Thin provisioning would reduce power consumption by 88 per cent, data de-duplication by 81 per cent, virtualisation and consolidation (79 per cent) and storage-tiering (81 per cent). Decision makers are increasingly justifying green IT solutions by more than cost and IT efficiency benefits. He said there were 1,052 global responses of which 356 came in from APJ (Asia Pacific) and 33 responses were from India. The respondents cited key drivers as reducing electricity consumption (83 per cent), reducing cooling costs (91 per cent) and corporate pressure ‘to be green’ (86 per cent).

Further, 70 per cent of the respondents were now responsible or cross-charged for the electricity consumed in the data centre bringing visibility and accountability.

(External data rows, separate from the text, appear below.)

import Literature.Barriers.CriticalPhenomena.LaceExpansionMeanField
import Literature.Probability.RandomPlanarGeometry.SAWCount
import HarnessLib

/-!
# Hara–Slade 1992: the bubble condition in dimensions `d ≥ 5` — decomposition of
# `HaraSlade1992_bubbleCondition`, layer 1 (Part I, Theorem 2.5 ⇒ `B(z_c) < ∞`)

Barrier catalogue `Literature/Barriers/CriticalPhenomena/` (D-0021), sibling of
`LaceExpansionMeanField.lean`, whose named fact

* `Literature.Barriers.CriticalPhenomena.HaraSlade1992_bubbleCondition : ∀ d ≥ 5, BubbleCondition d`
  (`B(z_c) = Σ_x G_{z_c}(x)² < ∞` for the nearest-neighbour strictly self-avoiding walk)

is the theorem of Hara–Slade 1992 (Part I: Commun. Math. Phys. 147; Part II: Rev. Math. Phys. 4),
quoted by Madras–Slade 1993, §6.1 (p. 172: "all of the results stated in this section … have
been proven in Hara and Slade (1992a,b) for the nearest-neighbour model for `d ≥ 5`"; proof of
Corollary 6.1.7). Its printed proof is a theory — the lace expansion (Part I, Thm. 2.2), the
diagrammatic estimates (Part I, Lemmas 2.3–2.4, refined in Part II), computer-assisted bounds on
simple-random-walk quantities in `d = 5` and a continuity ("bootstrap") argument (Part II,
Thm. 1.1) — so the fact is decomposed (provefact triage XL) and this file lands the top layer.

## What the source prints (T. Hara, G. Slade, *Self-avoiding walk in five or more dimensions. I.
## The critical behaviour*, Commun. Math. Phys. 147 (1992) 101–136)

* (2.15): `G_z^{(1)}(x) = Σ_{n=1}^∞ cₙ(x) zⁿ = G_z(x) - δ_{0,x}`; (1.14): the bubble diagram of
  that paper is `B(z) = Σ_{x ≠ 0} G_z(x)²`, and §3.1: "The bubble diagram is defined by
  `B(z) = ‖G_z^{(1)}(x)‖₂²`." (The bubble diagram of Slade 2006 (2.30) / Madras–Slade (1.5.4),
  formalised as `bubbleDiagram`, includes the term `x = 0` and is therefore `1 +` this one:
  `bubbleDiagram_eq_one_add_hsBubble`.)
* **Theorem 2.5** (§2.3 "Bounds Required from Part II … See Theorem II.1.1 for the proofs of
  these results"): "Let `d ≥ 5`. There are constants `C₁`, `C₂` such that for any `z` with
  `|z| ≤ z_c`, `‖|x|² G_z(x)‖_∞ ≤ C₁` and `‖G_z^{(1)}(x)‖₂² ≤ C₂`, with `C₂(1 + C₂) < 1`, i.e.,
  (2.18) is satisfied." (`|x|` is the Euclidean norm, §1.1.)
* §3.1, proof of Theorem 1.2: "It was shown in [5] that if `B(z_c) < ∞`, then …
  `c₁(z_c - p)⁻¹ ≤ χ(p) ≤ c₂(z_c - p)⁻¹` (3.1). Thus by Theorem 2.5 and the results of [5],
  (3.1) holds." — i.e. Theorem 2.5 gives the bubble condition for `d ≥ 5`.

## What is formalised (namespace `Literature.Barriers.CriticalPhenomena`)

* `twoPointENN₁ d z x = G_z^{(1)}(x) ∈ [0, ∞]` and `hsBubble d z = ‖G_z^{(1)}‖₂² ∈ [0, ∞]`
  (real `z ≥ 0`; as for `twoPointENN`, no junk value is imposed at `z = z_c`);
* PROVED: `countAt_zero` (`c₀(x) = δ_{0,x}`), `countAt_succ_zero` (`cₙ(0) = 0` for `n ≥ 1`: a
  self-avoiding walk does not return to its starting point), `twoPointENN_eq_ite_add`
  (`G_z = δ₀ + G_z^{(1)}`, (2.15)), `twoPointENN_zero` (`G_z(0) = 1`),
  `bubbleDiagram_eq_one_add_hsBubble` (`Σ_x G_z(x)² = 1 + ‖G_z^{(1)}‖₂²`);
* NAMED FACT `HaraSlade1992_thm25` — Theorem 2.5 for real `0 ≤ z ≤ z_c` (for complex `z` the
  printed statement follows from the real one, since `|G_z(x)| ≤ G_{|z|}(x)` termwise);
* PROVED: `HaraSlade1992_bubbleCondition_of_thm25 : HaraSlade1992_thm25 →
  HaraSlade1992_bubbleCondition` (`B(z_c) = 1 + ‖G_{z_c}^{(1)}‖₂² ≤ 1 + C₂ < ∞`, §3.1).

What remains below `HaraSlade1992_thm25` is Part II, Theorem 1.1 (convergence of the lace
expansion for `d ≥ 5`); its own inputs — the expansion identity (Part I, Thm. 2.2), the
diagrammatic bounds (Part I, Lemmas 2.3–2.4) and the numerical simple-random-walk bounds — are
to be vendored and proved separately. The large-`d` analogue (Slade 2006, Thm. 5.1 from
Prop. 5.3 and Thm. 5.8) is `LaceExpansionConvergence.lean`.
-/

noncomputable section

open Literature.Probability.LatticeModels Literature.Probability.Percolation
  Literature.Probability.RandomPlanarGeometry.SAW.Zd
open scoped ENNReal BigOperators

namespace Literature.Barriers.CriticalPhenomena

/-! ### `G_z^{(1)}` and Hara–Slade's bubble diagram `‖G_z^{(1)}‖₂²` -/

/-- `G_z^{(1)}(x) = Σ_{n=1}^∞ cₙ(x) zⁿ`, the two-point function without its `n = 0` term, valued in
`[0, ∞]` (for real `z ≥ 0`). [cite: HaraSlade1992, eq. (2.15)] -/
def twoPointENN₁ (d : ℕ) (z : ℝ) (x : Site d) : ℝ≥0∞ :=
  ∑' n : ℕ, (countAt d (n + 1) x : ℝ≥0∞) * ENNReal.ofReal z ^ (n + 1)

/-- Hara–Slade's bubble diagram `‖G_z^{(1)}(x)‖₂² = Σ_{x ∈ ℤ^d} G_z^{(1)}(x)² = Σ_{x ≠ 0} G_z(x)²`,
valued in `[0, ∞]`. [cite: HaraSlade1992, eq. (1.14) and §3.1] -/
def hsBubble (d : ℕ) (z : ℝ) : ℝ≥0∞ :=
  ∑' x : Site d, twoPointENN₁ d z x ^ 2

/-- `c₀(x) = δ_{0,x}`: the only zero-step walk from `0` is the trivial one.
[cite: HaraSlade1992, §1.1 ("By convention, `c₀ = 1` and `c₀(x) = δ_{x,0}`")] -/
theorem countAt_zero (d : ℕ) (x : Site d) : countAt d 0 x = if x = 0 then 1 else 0 := by
  classical
  rw [← card_sawFun]
  split_ifs with hx
  · subst hx
    rw [Finset.card_eq_one]
    refine ⟨fun _ => 0, Finset.eq_singleton_iff_unique_mem.2 ⟨?_, fun ω hω => ?_⟩⟩
    · rw [mem_sawFun]
      exact ⟨rfl, fun _ _ => rfl, fun i hi => absurd hi (Nat.not_lt_zero i),
        fun i hi j hj _ => by simp only [Set.mem_setOf_eq, Nat.le_zero] at hi hj; rw [hi, hj]⟩
    · obtain ⟨-, hend, -, -⟩ := mem_sawFun.1 hω
      funext i
      exact hend i (Nat.zero_le i)
  · rw [Finset.card_eq_zero, Finset.eq_empty_iff_forall_notMem]
    intro ω hω
    obtain ⟨h0, hend, -, -⟩ := mem_sawFun.1 hω
    exact hx ((hend 0 le_rfl).symm.trans h0)

/-- `cₙ(0) = 0` for `n ≥ 1`: a self-avoiding walk with at least one step does not end where it
started. [cite: HaraSlade1992, §1.1] -/
theorem countAt_succ_zero (d n : ℕ) : countAt d (n + 1) 0 = 0 := by
  classical
  rw [← card_sawFun, Finset.card_eq_zero, Finset.eq_empty_iff_forall_notMem]
  intro ω hω
  obtain ⟨h0, hend, -, hinj⟩ := mem_sawFun.1 hω
  have h := hinj (show (0 : ℕ) ∈ {i | i ≤ n + 1} from Nat.zero_le _)
    (show n + 1 ∈ {i | i ≤ n + 1} from Set.mem_setOf.2 le_rfl) (h0.trans (hend (n + 1) le_rfl).symm)
  omega

/-- `G_z(x) = δ_{0,x} + G_z^{(1)}(x)`. [cite: HaraSlade1992, eq. (2.15)] -/
theorem twoPointENN_eq_ite_add (d : ℕ) (z : ℝ) (x : Site d) :
    twoPointENN d z x = (if x = 0 then 1 else 0) + twoPointENN₁ d z x := by
  rw [twoPointENN, tsum_eq_zero_add' ENNReal.summable, countAt_zero]
  split_ifs <;> simp [twoPointENN₁]

/-- `G_z^{(1)}(0) = 0`. [cite: HaraSlade1992, eq. (2.15) and §1.1] -/
theorem twoPointENN₁_zero (d : ℕ) (z : ℝ) : twoPointENN₁ d z 0 = 0 := by
  simp [twoPointENN₁, countAt_succ_zero]

/-- `G_z(0) = 1`. [cite: HaraSlade1992, eq. (2.15) and §1.1] -/
theorem twoPointENN_zero (d : ℕ) (z : ℝ) : twoPointENN d z 0 = 1 := by
  rw [twoPointENN_eq_ite_add, twoPointENN₁_zero, if_pos rfl, add_zero]

/-- `B(z) = Σ_x G_z(x)² = 1 + ‖G_z^{(1)}‖₂²`: the bubble diagram of Slade 2006 / Madras–Slade is one
plus that of Hara–Slade. [cite: HaraSlade1992, eq. (1.14) and §3.1] -/
theorem bubbleDiagram_eq_one_add_hsBubble (d : ℕ) (z : ℝ) :
    bubbleDiagram d z = 1 + hsBubble d z := by
  classical
  rw [bubbleDiagram, ENNReal.tsum_eq_add_tsum_ite (0 : Site d), twoPointENN_zero, one_pow, hsBubble]
  congr 1
  refine tsum_congr fun x => ?_
  split_ifs with hx
  · rw [hx, twoPointENN₁_zero, zero_pow two_ne_zero]
  · rw [twoPointENN_eq_ite_add, if_neg hx, zero_add]

/-! ### Part I, Theorem 2.5, and the bubble condition for `d ≥ 5` -/

/-- **Hara–Slade 1992 (Part I), Theorem 2.5** — the output of the convergence proof of Part II
(Theorem II.1.1) used throughout Part I: "Let `d ≥ 5`. There are constants `C₁`, `C₂` such that
for any `z` with `|z| ≤ z_c`, `‖|x|² G_z(x)‖_∞ ≤ C₁` and `‖G_z^{(1)}(x)‖₂² ≤ C₂`, with
`C₂(1 + C₂) < 1`." Stated for real `0 ≤ z ≤ z_c` (nearest-neighbour strictly self-avoiding walk
on `ℤ^d`, `z_c = 1/μ`, `|x|² = Σᵢ xᵢ²`); the complex case `|z| ≤ z_c` printed in the source is
equivalent, as `|G_z(x)| ≤ G_{|z|}(x)`. Not discharged here: its proof is Part II.
[cite: HaraSlade1992, Theorem 2.5] [cite: HaraSlade1992b, Theorem 1.1] -/
def HaraSlade1992_thm25 : Prop :=
  ∀ d : ℕ, 5 ≤ d → ∃ C₁ C₂ : ℝ, C₂ * (1 + C₂) < 1 ∧
    ∀ z : ℝ, 0 ≤ z → z ≤ criticalPoint d →
      (∀ x : Site d, ENNReal.ofReal (normSq x) * twoPointENN d z x ≤ ENNReal.ofReal C₁) ∧
        hsBubble d z ≤ ENNReal.ofReal C₂

/-- **Theorem 2.5 ⇒ the bubble condition for `d ≥ 5`** (Part I, §3.1: "by Theorem 2.5 …
(3.1) holds"): `B(z_c) = 1 + ‖G_{z_c}^{(1)}‖₂² ≤ 1 + C₂ < ∞`.
[cite: HaraSlade1992, §3.1 (proof of Theorem 1.2)] -/
theorem HaraSlade1992_bubbleCondition_of_thm25 (h : HaraSlade1992_thm25) :
    HaraSlade1992_bubbleCondition := by
  intro d hd
  obtain ⟨C₁, C₂, -, hC⟩ := h d hd
  have hzc : 0 ≤ criticalPoint d := by
    rw [criticalPoint]
    exact inv_nonneg.2 (Real.iInf_nonneg fun n => by positivity)
  obtain ⟨-, hB⟩ := hC (criticalPoint d) hzc le_rfl
  rw [BubbleCondition, bubbleDiagram_eq_one_add_hsBubble]
  exact ENNReal.add_lt_top.2 ⟨ENNReal.one_lt_top, lt_of_le_of_lt hB ENNReal.ofReal_lt_top⟩

end Literature.Barriers.CriticalPhenomena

According to the survey data, senior level IT executives reported interest in green IT strategies and solutions, attributed to both cost reduction and environmental responsibility. Mr Naik said that IT executives in the country have also reported an increase in green IT budgets — 90 per cent expect an increase in green IT budgets over the next 12 months while 24 per cent expect an increase of more than 10 per cent. The typical respondent, he said, spent $10-16 million on data centre electricity. At the same time, one third of the respondents said they would pay at least 10 per cent more, while 36 per cent were willing to pay at least 20 per cent more for energy-efficient products. The focus on green IT drive initiatives include replacing old equipment (88 per cent), monitoring power consumption (83 per cent) and server virtualisation/ consolidation (73 per cent and 66 per cent).